Configure related files.

Configuration file of the check end: application.yml

server:
  port: 9000
spring:
  kafka:
	bootstrap-servers: 192.168.0.114:9092 # kafka cluster address
data:
  check:
	data-path: D:\code\tool  # Local path for storing data check results.
	bucket-expect-capacity: 10 # The minimum bucket capacity is 1.
	source-uri: http://127.0.0.1:9002 # Source service address and port number (server.port).
	sink-uri: http://127.0.0.1:9001 # Source service address and port number (server.port).

Configuration file of the extraction end and source end: application-source.yml

server:
  port: 9002
spring:
  check:
	server-uri: http://127.0.0.1:9000 # Data check service address.
  extract:
	schema: test # Source data instance.
	databaseType: MS  # The source database type is set to MS (MySQL).
	debezium-enable: false #Determines whether to enable incremental debezium configuration. By default, incremental debezium configuration is disabled.
	debezium-topic:topic # The debezium listens to incremental data in tables and uses a single topic to manage incremental data.
	debezium-groupId: debezium-extract-group # **d debezium**: incremental migration topic; **groupId**:consumption group setting.
	debezium-topic-partitions: 1 # Number of debezium listening topic partitions.
	debezium-tables: # List of table names listened by Debezium in debezium-tables.
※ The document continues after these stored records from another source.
/-- The binomial estimate behind the quadratic-degree necessity: for `n ≥ 12` and `16 D ≤ n²`,
`2 · C(n + D, n) < 2^{n⌊log₂ n⌋}` (`C(n+D,n) ≤ (e(n+D)/n)^n ≤ (3(n+1)/8)^n ≤ (3/4)^n 2^{n⌊log₂n⌋}`).
[folklore] -/
theorem two_mul_choose_lt_two_pow {n D : ℕ} (hn : 12 ≤ n) (hD : 16 * D ≤ n ^ 2) :
    2 * (n + D).choose n < 2 ^ (n * Nat.log 2 n) := by
  set L := Nat.log 2 n with hL
  have hnL : n + 1 ≤ 2 ^ (L + 1) := Nat.lt_pow_succ_log_self (by norm_num) n
  -- work in `ℝ`
  have hnpos : (0 : ℝ) < n := by exact_mod_cast (show 0 < n by omega)
  have hn12 : (12 : ℝ) ≤ n := by exact_mod_cast hn
  have hepos : (0 : ℝ) < exp 1 := exp_pos 1
  have he : exp 1 < 2.7182818286 := Real.exp_one_lt_d9
  have hbase_pos : (0 : ℝ) < (n : ℝ) / exp 1 := div_pos hnpos hepos
  -- `C ≤ (n+D)^n / n! ≤ ((n+D) / (n/e))^n`
  have hC : (((n + D).choose n : ℕ) : ℝ) ≤ (((n + D : ℕ) : ℝ)) ^ n / n.factorial := by
    have h := Nat.choose_le_pow_div (α := ℝ) n (n + D)
    exact_mod_cast h
  have hC2 : (((n + D).choose n : ℕ) : ℝ) ≤ (((n + D : ℕ) : ℝ) / ((n : ℝ) / exp 1)) ^ n := by
    rw [div_pow]
    have hfact : ((n : ℝ) / exp 1) ^ n ≤ (n.factorial : ℝ) := by
      -- `(n/e)^n ≤ n!` from `n^n / n! ≤ e^n` (Mathlib `Real.pow_div_factorial_le_exp`)
      have h := Real.pow_div_factorial_le_exp (x := (n : ℝ)) (Nat.cast_nonneg n) n
      rw [div_le_iff₀ (by positivity)] at h
      rw [div_pow, div_le_iff₀ (by positivity), ← Real.exp_nat_mul, mul_one, mul_comm]
      exact h
    exact hC.trans (div_le_div_of_nonneg_left (by positivity) (pow_pos hbase_pos n) hfact)
  -- the base: `(n + D) e / n ≤ 3(n+1)/8`
  have hDR : 16 * (D : ℝ) ≤ (n : ℝ) ^ 2 := by exact_mod_cast hD
  have hbase : ((n + D : ℕ) : ℝ) / ((n : ℝ) / exp 1) ≤ 3 / 8 * ((n : ℝ) + 1) := by
    rw [div_le_iff₀ hbase_pos]
    push_cast
    -- `n + D ≤ 3/8 (n+1) · n / e`, i.e. `(n + D) e ≤ 3/8 (n+1) n`
    rw [mul_div_assoc', le_div_iff₀ hepos]
    have h1 : (D : ℝ) * exp 1 ≤ (n : ℝ) ^ 2 / 16 * exp 1 :=
      mul_le_mul_of_nonneg_right (by linarith) hepos.le
    have h2 : exp 1 * (16 + (n : ℝ)) ≤ 6 * ((n : ℝ) + 1) := by
      have h3 : exp 1 * (16 + (n : ℝ)) ≤ 2.7182818286 * (16 + (n : ℝ)) :=
        mul_le_mul_of_nonneg_right he.le (by linarith)
      nlinarith
    have h4 : ((n : ℝ) + D) * exp 1 ≤ (n : ℝ) * (exp 1 * (16 + n)) / 16 := by nlinarith
    have h5 : (n : ℝ) * (exp 1 * (16 + n)) / 16 ≤ (n : ℝ) * (6 * (n + 1)) / 16 := by
      have := mul_le_mul_of_nonneg_left h2 hnpos.le
      linarith
    calc ((n : ℝ) + D) * exp 1 ≤ (n : ℝ) * (6 * (n + 1)) / 16 := h4.trans h5
      _ = 3 / 8 * ((n : ℝ) + 1) * n := by ring
  -- `3/8 (n+1) ≤ 3/4 · 2^L`
  have h2L : ((n : ℝ) + 1) / 2 ≤ (2 : ℝ) ^ L := by
    have h : ((n : ℝ) + 1) ≤ (2 : ℝ) ^ (L + 1) := by exact_mod_cast hnL
    rw [pow_succ] at h
    linarith
  have hbase2 : ((n + D : ℕ) : ℝ) / ((n : ℝ) / exp 1) ≤ 3 / 4 * (2 : ℝ) ^ L := by
    calc ((n + D : ℕ) : ℝ) / ((n : ℝ) / exp 1) ≤ 3 / 8 * ((n : ℝ) + 1) := hbase
      _ = 3 / 4 * (((n : ℝ) + 1) / 2) := by ring
      _ ≤ 3 / 4 * (2 : ℝ) ^ L := by linarith
  have hbase_nonneg : (0 : ℝ) ≤ ((n + D : ℕ) : ℝ) / ((n : ℝ) / exp 1) := by positivity
  have hC3 : (((n + D).choose n : ℕ) : ℝ) ≤ (3 / 4) ^ n * (2 : ℝ) ^ (n * L) := by
    calc (((n + D).choose n : ℕ) : ℝ) ≤ (((n + D : ℕ) : ℝ) / ((n : ℝ) / exp 1)) ^ n := hC2
      _ ≤ (3 / 4 * (2 : ℝ) ^ L) ^ n := pow_le_pow_left₀ hbase_nonneg hbase2 n
      _ = (3 / 4) ^ n * (2 : ℝ) ^ (n * L) := by rw [mul_pow, ← pow_mul, mul_comm L n]
  -- `(3/4)^n ≤ (3/4)^3 = 27/64`, so `2 C ≤ 27/32 · 2^{nL} < 2^{nL}`
  have h34 : (3 / 4 : ℝ) ^ n ≤ (3 / 4) ^ 3 :=
    pow_le_pow_of_le_one (by norm_num) (by norm_num) (by omega)
  have hpow_pos : (0 : ℝ) < (2 : ℝ) ^ (n * L) := by positivity
  have hfin : (2 : ℝ) * ((n + D).choose n : ℕ) < (2 : ℝ) ^ (n * L) := by
    have := mul_le_mul_of_nonneg_right h34 hpow_pos.le
    nlinarith
  exact_mod_cast hfin

/-- **Total degree `Ω(n²)` is necessary for `ThetaWitness`.** No pair `(Θ, d)` with eventually
`16 · deg Θ_n ≤ n²` satisfies the root clause: `Z + 1 ≤ 2·#supp(Θ_n) ≤ 2·C(n + deg Θ_n, n) <
2^{n⌊log₂n⌋}` for `n ≥ 12`. The digit-bundled Tavenas witness has `deg Θ_n = n(2^{⌊log₂n⌋} - 1) ∈
[n²/2 - n, n² - n]`, so its degree is optimal up to a constant factor `≤ 16`. (No `VNP` hypothesis.)
[folklore] -/
theorem thetaWitness_false_with_subquadratic_degree :
    ¬ ∃ (Θ : ∀ n : ℕ, MvPolynomial (Fin n) ℝ) (d : ∀ n : ℕ, Fin n → ℕ),
      (∃ n₁ : ℕ, ∀ n : ℕ, n₁ ≤ n → 16 * (Θ n).totalDegree ≤ n ^ 2) ∧
      ∃ n₀ : ℕ, ∀ n : ℕ, n₀ ≤ n → 2 ^ (n * Nat.log 2 n) ≤
        (MvPolynomial.aeval (fun i => (Polynomial.X : Polynomial ℝ) ^ d n i) (Θ n)).roots.toFinset.card + 1 := by
  rintro ⟨Θ, d, ⟨n₁, h₁⟩, n₀, h₀⟩
  obtain ⟨n, hn₀, hn₁, hn⟩ : ∃ n, n₀ ≤ n ∧ n₁ ≤ n ∧ 12 ≤ n :=
    ⟨n₀ + n₁ + 12, by omega, by omega, by omega⟩
  have hZ := h₀ n hn₀
  have hroots := card_roots_restrict_le (Θ n) (d n)
  have hsupp := card_support_le_choose (Θ n)
  have hlt := two_mul_choose_lt_two_pow hn (h₁ n hn₁)
  have hL1 : 1 ≤ Nat.log 2 n :=
    calc 1 = Nat.log 2 2 := by decide
      _ ≤ Nat.log 2 n := Nat.log_mono_right (by omega)
  have hA : 2 ≤ 2 ^ (n * Nat.log 2 n) :=
    calc 2 = 2 ^ 1 := by norm_num
      _ ≤ 2 ^ (n * Nat.log 2 n) :=
        Nat.pow_le_pow_right (by norm_num) ((Nat.mul_le_mul (by omega : 2 ≤ n) hL1).trans' (by norm_num))
  omega

/-! ### 6. Junk guards: degenerate witnesses earn no roots -/

/-- The zero family has no real zeros on any monomial curve (`roots 0 = ∅` in Mathlib). [folklore] -/
theorem rootCount_zero_family (n : ℕ) (d : Fin n → ℕ) :
    (MvPolynomial.aeval (fun i => (Polynomial.X : Polynomial ℝ) ^ d i)
      (0 : MvPolynomial (Fin n) ℝ)).roots.toFinset.card = 0 := by
  simp

/-- Hence the root clause of `ThetaWitness` fails for the zero family at every level `n ≥ 2`
(so `Θ = 0`, which IS a `VNP` family, is not a junk witness). [folklore] -/
theorem rootClause_fails_zero_family (n : ℕ) (hn : 2 ≤ n) (d : Fin n → ℕ) :
    ¬ 2 ^ (n * Nat.log 2 n) ≤ (MvPolynomial.aeval (fun i => (Polynomial.X : Polynomial ℝ) ^ d i)
      (0 : MvPolynomial (Fin n) ℝ)).roots.toFinset.card + 1 := by
  rw [rootCount_zero_family]
  have hL : 1 ≤ Nat.log 2 n :=
    calc 1 = Nat.log 2 2 := by decide
      _ ≤ Nat.log 2 n := Nat.log_mono_right hn
  have h2 : 2 ≤ 2 ^ (n * Nat.log 2 n) :=
    calc 2 = 2 ^ 1 := by norm_num
      _ ≤ 2 ^ (n * Nat.log 2 n) :=
        Nat.pow_le_pow_right (by norm_num) ((Nat.mul_le_mul hn hL).trans' (by norm_num))
  omega

/-- Constant exponents `d = 0` give a constant restriction: no real zeros at all. [folklore] -/
theorem rootCount_exponents_zero (Θ : MvPolynomial (Fin n) ℝ) (d : Fin n → ℕ) (hd : ∀ i, d i = 0) :
    (MvPolynomial.aeval (fun i => (Polynomial.X : Polynomial ℝ) ^ d i) Θ).roots.toFinset.card = 0 := by
  have h := natDegree_restrict_le Θ d 0 (fun i => (hd i).le)
  rw [zero_mul, Nat.le_zero] at h
  have h' := (Multiset.toFinset_card_le _).trans
    (Polynomial.card_roots' (MvPolynomial.aeval (fun i => (Polynomial.X : Polynomial ℝ) ^ d i) Θ))
  omega

/-! ### 7. The crux itself, for reference (NOT proved here: positive landings are the provers') -/

/-- Shape check only: the four negative theorems above speak about the literal root clause of the
route decl. [folklore] -/
example : ThetaWitness ↔
    ∃ (Θ : ∀ n : ℕ, MvPolynomial (Fin n) ℝ) (d : ∀ n : ℕ, Fin n → ℕ),
      IsVNPFamily (fun n => MvPolynomial.map (algebraMap ℝ ℂ) (Θ n)) ∧
      ∃ n₀ : ℕ, ∀ n : ℕ, n₀ ≤ n → 2 ^ (n * Nat.log 2 n) ≤
        (MvPolynomial.aeval (fun i => (Polynomial.X : Polynomial ℝ) ^ d n i) (Θ n)).roots.toFinset.card + 1 :=
  Iff.rfl

end Summit.ValiantsHypothesis.ValiantsHypothesis.Cruxes.ThetaWitness.Disproof

end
This configuration is configured and takes effect only on the source server.
		table1,
		table2
	debezium-time-period: 1 # debezium incremental migration check period (24 x 60, in minutes)
	debezium-num-period: 1000 # Specifies the threshold of incremental change records in debezium incremental migration check statistics. The default value is 1000. The threshold must be greater than 100.
  datasource:
	druid:
	  dataSourceOne:
		driver-class-name: com.mysql.cj.jdbc.Driver
		url: jdbc:mysql://127.0.0.1:3306/test?useSSL=false&useUnicode=true&characterEncoding=utf-8&serverTimezone=UTC&allowPublicKeyRetrieval=true
		username: jack #User name of the source MySQL database for check.
		password: test@123 #User name and password of the source MySQL database for check.

Configuration file of the extraction end and target end: application-sink.yml

server:
  port: 9001
spring:
  check:
	server-uri: http://127.0.0.1:9000 # Data check service address.
  extract:
	schema: test # The sink openGauss is used to check the data schema.
	databaseType: OG  # The sink database type is set to OG (openGauss).
  datasource:
	druid:
	  dataSourceOne:
		driver-class-name: org.opengauss.Driver
		# The sink openGauss is used to check the database link address.
		url: jdbc:opengauss://127.0.0.1:15432/test?useSSL=false&useUnicode=true&characterEncoding=utf-8&serverTimezone=UTC&batchMode=OFF
		username: jack #User name of the sink openGauss for check.
		password: test@123 #User name and password of the sink openGauss for check.

Start the service.

Start the ZooKeeper.

cd /data/kafka/confluent-7.2.0
bin/zookeeper-server-start -daemon etc/kafka/zookeeper.properties

Start Kafka.

bin/kafka-server-start.sh -daemon etc/kafka/server.properties

The connect debezium connector is started (incremental check is required). The mysql-conect.properties file is used to configure the debezium connector.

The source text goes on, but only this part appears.